Extracted data entries
/-- **The class map is a CLASS FUNCTION**: `bzClassH L (h * k * h⁻¹) = bzClassH L k` (trace and determinant are conjugation invariant on `GL₂(ℂ)`; `GL₁(ℂ)` is commutative).
[cite: Bouaziz1994IntegralesOrbitales, §2.3 p. 578] -/
theorem bzClassH_conj
    (h k : ↥(arch (↥(maximalRealSubfield L)) L (IsCMField.complexConj L) 2 (Matrix.of fun i j : Fin 2 => if i.val + j.val + 1 = 2 then (1 : L) else 0)) ×
      ↥(arch (↥(maximalRealSubfield L)) L (IsCMField.complexConj L) 1 (Matrix.of fun i j : Fin 1 => if i.val + j.val + 1 = 1 then (1 : L) else 0))) :
    bzClassH L (h * k * h⁻¹) = bzClassH L k := by
  funext w
  rw [bzClassH_apply, bzClassH_apply]
  simp only [Prod.fst_mul, Prod.snd_mul, Prod.fst_inv, Prod.snd_inv, map_mul, map_inv, Pi.mul_apply, Pi.inv_apply, Subgroup.coe_mul, Subgroup.coe_inv,
    Units.val_mul]
  generalize ((archPiEquivCM 2 L (Matrix.of fun i j : Fin 2 => if i.val + j.val + 1 = 2 then (1 : L) else 0) h.1 w :
      ↥(archLocal L 2 (Matrix.of fun i j : Fin 2 => if i.val + j.val + 1 = 2 then (1 : L) else 0) w)) : GL (Fin 2) ℂ) = A
  generalize ((archPiEquivCM 2 L (Matrix.of fun i j : Fin 2 => if i.val + j.val + 1 = 2 then (1 : L) else 0) k.1 w :
      ↥(archLocal L 2 (Matrix.of fun i j : Fin 2 => if i.val + j.val + 1 = 2 then (1 : L) else 0) w)) : GL (Fin 2) ℂ) = B
  generalize ((archPiEquivCM 1 L (Matrix.of fun i j : Fin 1 => if i.val + j.val + 1 = 1 then (1 : L) else 0) h.2 w :
      ↥(archLocal L 1 (Matrix.of fun i j : Fin 1 => if i.val + j.val + 1 = 1 then (1 : L) else 0) w)) : GL (Fin 1) ℂ) = C
  generalize ((archPiEquivCM 1 L (Matrix.of fun i j : Fin 1 => if i.val + j.val + 1 = 1 then (1 : L) else 0) k.2 w :
      ↥(archLocal L 1 (Matrix.of fun i j : Fin 1 => if i.val + j.val + 1 = 1 then (1 : L) else 0) w)) : GL (Fin 1) ℂ) = D
  -- `1 × 1` matrices commute
  have hcomm : ∀ (a b : Matrix (Fin 1) (Fin 1) ℂ), a * b = b * a := fun a b => by
    ext i j; fin_cases i; fin_cases j; simp [Matrix.mul_apply, mul_comm]
  simp only [Prod.mk.injEq]
  refine ⟨Matrix.trace_units_conj A (B : Matrix (Fin 2) (Fin 2) ℂ), Matrix.det_units_conj A (B : Matrix (Fin 2) (Fin 2) ℂ), ?_⟩
  rw [hcomm (C : Matrix (Fin 1) (Fin 1) ℂ) (D : Matrix (Fin 1) (Fin 1) ℂ), mul_assoc, Units.mul_inv, mul_one]

end ClassH

/-! ## §3 The class map at the chart points -/

section Chart

variable (L : Type) [Field L] [NumberField L] [IsCMField L]

/-- **THE CLASS OF A CHART POINT**: `bzClassH L (endoTorus L S c) = bzClassMap S c` — at a split place `tr diag(e^{x+iθ}, e^{−x+iθ}) = (eˣ + e⁻ˣ)e^{iθ}`, `det = e^{2iθ}`;
at a compact place `tr ½(a+b  a−b; a−b  a+b) = a + b`, `det = ab` (`a = e^{i c_{w,0}}`, `b = e^{i c_{w,2}}`); the `U(Φ₁)`-entry is `e^{i c_{w,1}}` (★ `coe_endoBlock_of_mem`,
★ `coe_endoBlock_of_not_mem`, ★ `coe_endoCircle`). [cite: Rogawski1990, §3.6 p. 31; §8.2 p. 122] [cite: Shelstad1979, §4 p. 22] -/
theorem bzClassH_endoTorus (S : Finset {w : InfinitePlace L // IsComplex w}) (c : {w : InfinitePlace L // IsComplex w} → Fin 3 → ℝ) :
    bzClassH L (endoTorus L S c) = bzClassMap S c := by
  funext w
  rw [bzClassH_apply, archPiEquivCM_endoTorus_fst, archPiEquivCM_endoTorus_snd, coe_endoCircle, Matrix.diagonal_apply_eq]
  by_cases hw : w ∈ S
  · rw [coe_endoBlock_of_mem L c hw, bzClassMap_of_mem hw, Matrix.trace_fin_two_of, Matrix.det_fin_two_of]
    simp only [Prod.mk.injEq]
    refine ⟨?_, ?_, trivial⟩
    · rw [Circle.coe_exp, Complex.exp_add, Complex.exp_add, Complex.ofReal_add, Complex.ofReal_exp, Complex.ofReal_exp, Complex.ofReal_neg]
      ring
    · rw [mul_zero, sub_zero, ← Complex.exp_add, Circle.coe_exp, sq, ← Complex.exp_add]
      congr 1
      ring
  · rw [coe_endoBlock_of_not_mem L c hw, bzClassMap_of_not_mem hw, Matrix.trace_fin_two_of, Matrix.det_fin_two_of]
    simp only [Prod.mk.injEq]
    exact ⟨by ring, by ring, trivial⟩

/-- The class of the chart point of a flipped coordinate is the class of the original one (★ `bzClassMap_flipSet`). [cite: Shelstad1979, §4 p. 23] -/
theorem bzClassH_endoTorus_flipSet {S T : Finset {w : InfinitePlace L // IsComplex w}} (hT : ∀ w ∈ T, w ∉ S) (c : {w : InfinitePlace L // IsComplex w} → Fin 3 → ℝ) :
    bzClassH L (endoTorus L S (flipSet T c)) = bzClassMap S c := by
  rw [bzClassH_endoTorus, bzClassMap_flipSet S hT]

end Chart

/-! ## §4 `C_c^∞(H_∞)` is stable under multiplication by smooth class functions -/

section Mul

variable (L : Type) [Field L] [NumberField L] [IsCMField L]

-- the scoped `ℓ^∞`-operator norm on `M₃(L ⊗ ℝ)` (the one through which ★ `IsArchSmooth` is defined)
open scoped Matrix.Norms.Operator

set_option backward.isDefEq.respectTransparency false in
/-- **THE CLASS-FUNCTION MULTIPLIER PRESERVES `C_c^∞(H_∞)`**: for `fH ∈ ArchSmooth₂ L` and `F : (W → ℂ × ℂ × ℂ) → ℂ` of class `C^∞`, the product
`k ↦ F (bzClassH L k) · fH k` is `ArchSmooth₂ L`.  Witness on `GL₃(L ⊗ ℝ)`: `(F ∘ cl_amb ∘ val) · φ` with `φ` the witness of `fH`, `Θ` its `C^∞` ambient lift
(★ `exists_contDiff_hasCompactSupport_of_isArchSmooth`) and `cl_amb(X)_w = (X₀₀ + X₂₂, X₀₀X₂₂ − X₀₂X₂₀, X₁₁)_w` the `(tr, det, entry)` of the pattern `ι_∞(a,b) = (a₀₀ 0 a₀₁; 0 b 0; a₁₀ 0 a₁₁)`
(★ `coe_endoEmbArch_eq`): continuous, support inside that of `φ`, smooth along `X ↦ y · exp X` (★ `contDiff_exp_matrix_mixedSpace`).
[cite: Bouaziz1994IntegralesOrbitales, §2.3 p. 578] [cite: BorelJacquet1979, §4.1] -/
theorem ArchSmooth₂.classMul
    {fH : ↥(arch (↥(maximalRealSubfield L)) L (IsCMField.complexConj L) 2 (Matrix.of fun i j : Fin 2 => if i.val + j.val + 1 = 2 then (1 : L) else 0)) ×
        ↥(arch (↥(maximalRealSubfield L)) L (IsCMField.complexConj L) 1 (Matrix.of fun i j : Fin 1 => if i.val + j.val + 1 = 1 then (1 : L) else 0)) → ℂ}
    (hfH : ArchSmooth₂ L fH) {F : ({w : InfinitePlace L // IsComplex w} → ℂ × ℂ × ℂ) → ℂ} (hF : ContDiff ℝ ∞ F) :
    ArchSmooth₂ L (fun k => F (bzClassH L k) * fH k) := by
  obtain ⟨φ, hφc, hφs, hφsm, hφa⟩ := hfH
  obtain ⟨Θ, hΘ, -, -, hΘφ⟩ := exists_contDiff_hasCompactSupport_of_isArchSmooth φ hφs hφsm
  -- the ambient class map of the pattern
  obtain ⟨cl, hcl⟩ : ∃ cl : Matrix (Fin 3) (Fin 3) (mixedSpace L) → ({w : InfinitePlace L // IsComplex w} → ℂ × ℂ × ℂ),
      cl = fun X w => ((X 0 0).2 w + (X 2 2).2 w, (X 0 0).2 w * (X 2 2).2 w - (X 0 2).2 w * (X 2 0).2 w, (X 1 1).2 w) := ⟨_, rfl⟩
  have hclC : ContDiff ℝ ∞ cl := by
    rw [hcl]
    exact contDiff_pi.2 fun w => ((contDiff_apply_snd_apply L 0 0 w).add (contDiff_apply_snd_apply L 2 2 w)).prodMk
      ((((contDiff_apply_snd_apply L 0 0 w).mul (contDiff_apply_snd_apply L 2 2 w)).sub
        ((contDiff_apply_snd_apply L 0 2 w).mul (contDiff_apply_snd_apply L 2 0 w))).prodMk (contDiff_apply_snd_apply L 1 1 w))
  -- on `ι_∞(H_∞)` the ambient class map IS `bzClassH`
  have hclass : ∀ k : ↥(arch (↥(maximalRealSubfield L)) L (IsCMField.complexConj L) 2 (Matrix.of fun i j : Fin 2 => if i.val + j.val + 1 = 2 then (1 : L) else 0)) ×
        ↥(arch (↥(maximalRealSubfield L)) L (IsCMField.complexConj L) 1 (Matrix.of fun i j : Fin 1 => if i.val + j.val + 1 = 1 then (1 : L) else 0)),
      cl ((endoEmbArch L k).val : Matrix (Fin 3) (Fin 3) (mixedSpace L)) = bzClassH L k := fun k => by
    funext w
    rw [hcl, bzClassH_apply, coe_endoEmbArch_eq, Matrix.trace_fin_two, Matrix.det_fin_two]
    simp only [Matrix.of_apply, Matrix.cons_val', Matrix.cons_val_zero, Matrix.cons_val_one, Matrix.cons_val_two, Matrix.empty_val', Matrix.cons_val_fin_one,
      Matrix.head_cons, Matrix.tail_cons, Matrix.head_fin_const]
    rw [snd_coe_fst_apply L k w 0 0, snd_coe_fst_apply L k w 1 1, snd_coe_fst_apply L k w 0 1, snd_coe_fst_apply L k w 1 0, snd_coe_snd_apply L k w]
  refine ⟨fun g => F (cl (g : Matrix (Fin 3) (Fin 3) (mixedSpace L))) * φ g, ?_, hφs.mul_left, fun y => ?_, fun k => ?_⟩
  · exact (hF.continuous.comp (hclC.continuous.comp Units.continuous_val)).mul hφc
  · -- Mathlib idiom (Mathlib/Algebra/Lie/OfAssociative.lean): the Lie structure on `M₃(L ⊗ ℝ)` through which ★ `archGroupGL` speaks
    letI : LieRing (Matrix (Fin 3) (Fin 3) (mixedSpace L)) := LieRing.ofAssociativeRing
    letI : LieAlgebra ℝ (Matrix (Fin 3) (Fin 3) (mixedSpace L)) := LieAlgebra.ofAssociativeAlgebra
    show ContDiff ℝ ∞ fun X : (archGroupGL 3 L).lie.toSubmodule =>
      F (cl (((y : GL (Fin 3) (mixedSpace L)) * expGL (X : Matrix (Fin 3) (Fin 3) (mixedSpace L)) : GL (Fin 3) (mixedSpace L)) : Matrix (Fin 3) (Fin 3) (mixedSpace L))) *
        φ ((y : GL (Fin 3) (mixedSpace L)) * expGL (X : Matrix (Fin 3) (Fin 3) (mixedSpace L)))
    have hval : ContDiff ℝ ∞ fun X : (archGroupGL 3 L).lie.toSubmodule => (X : Matrix (Fin 3) (Fin 3) (mixedSpace L)) := (archGroupGL 3 L).lie.toSubmodule.subtypeL.contDiff
    have h : (fun X : (archGroupGL 3 L).lie.toSubmodule =>
        F (cl (((y : GL (Fin 3) (mixedSpace L)) * expGL (X : Matrix (Fin 3) (Fin 3) (mixedSpace L)) : GL (Fin 3) (mixedSpace L)) : Matrix (Fin 3) (Fin 3) (mixedSpace L))) *
          φ ((y : GL (Fin 3) (mixedSpace L)) * expGL (X : Matrix (Fin 3) (Fin 3) (mixedSpace L)))) =
        fun X : (archGroupGL 3 L).lie.toSubmodule =>
          F (cl (((y : GL (Fin 3) (mixedSpace L)) : Matrix (Fin 3) (Fin 3) (mixedSpace L)) * NormedSpace.exp (X : Matrix (Fin 3) (Fin 3) (mixedSpace L)))) *
            Θ (((y : GL (Fin 3) (mixedSpace L)) : Matrix (Fin 3) (Fin 3) (mixedSpace L)) * NormedSpace.exp (X : Matrix (Fin 3) (Fin 3) (mixedSpace L))) := by
      funext X; rw [hΘφ, Units.val_mul, coe_expGL]
    rw [h]
    have hexp : ContDiff ℝ ∞ fun X : (archGroupGL 3 L).lie.toSubmodule =>
        ((y : GL (Fin 3) (mixedSpace L)) : Matrix (Fin 3) (Fin 3) (mixedSpace L)) * NormedSpace.exp (X : Matrix (Fin 3) (Fin 3) (mixedSpace L)) :=
      contDiff_const.mul (contDiff_exp_matrix_mixedSpace.comp hval)
    exact (hF.comp (hclC.comp hexp)).mul (hΘ.comp hexp)
  · show F (bzClassH L k) * fH k = F (cl ((endoEmbArch L k).val : Matrix (Fin 3) (Fin 3) (mixedSpace L))) * φ ((endoEmbArch L k).val)
    rw [hclass, hφa]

- _What is required_: Look for the word "ambient" in the data, then return every line that contains it.

- _Result for this exercise_:
`k ↦ F (bzClassH L k) · fH k` is `ArchSmooth₂ L`.  Witness on `GL₃(L ⊗ ℝ)`: `(F ∘ cl_amb ∘ val) · φ` with `φ` the witness of `fH`, `Θ` its `C^∞` ambient lift
  -- the ambient class map of the pattern
  -- on `ι_∞(H_∞)` the ambient class map IS `bzClassH`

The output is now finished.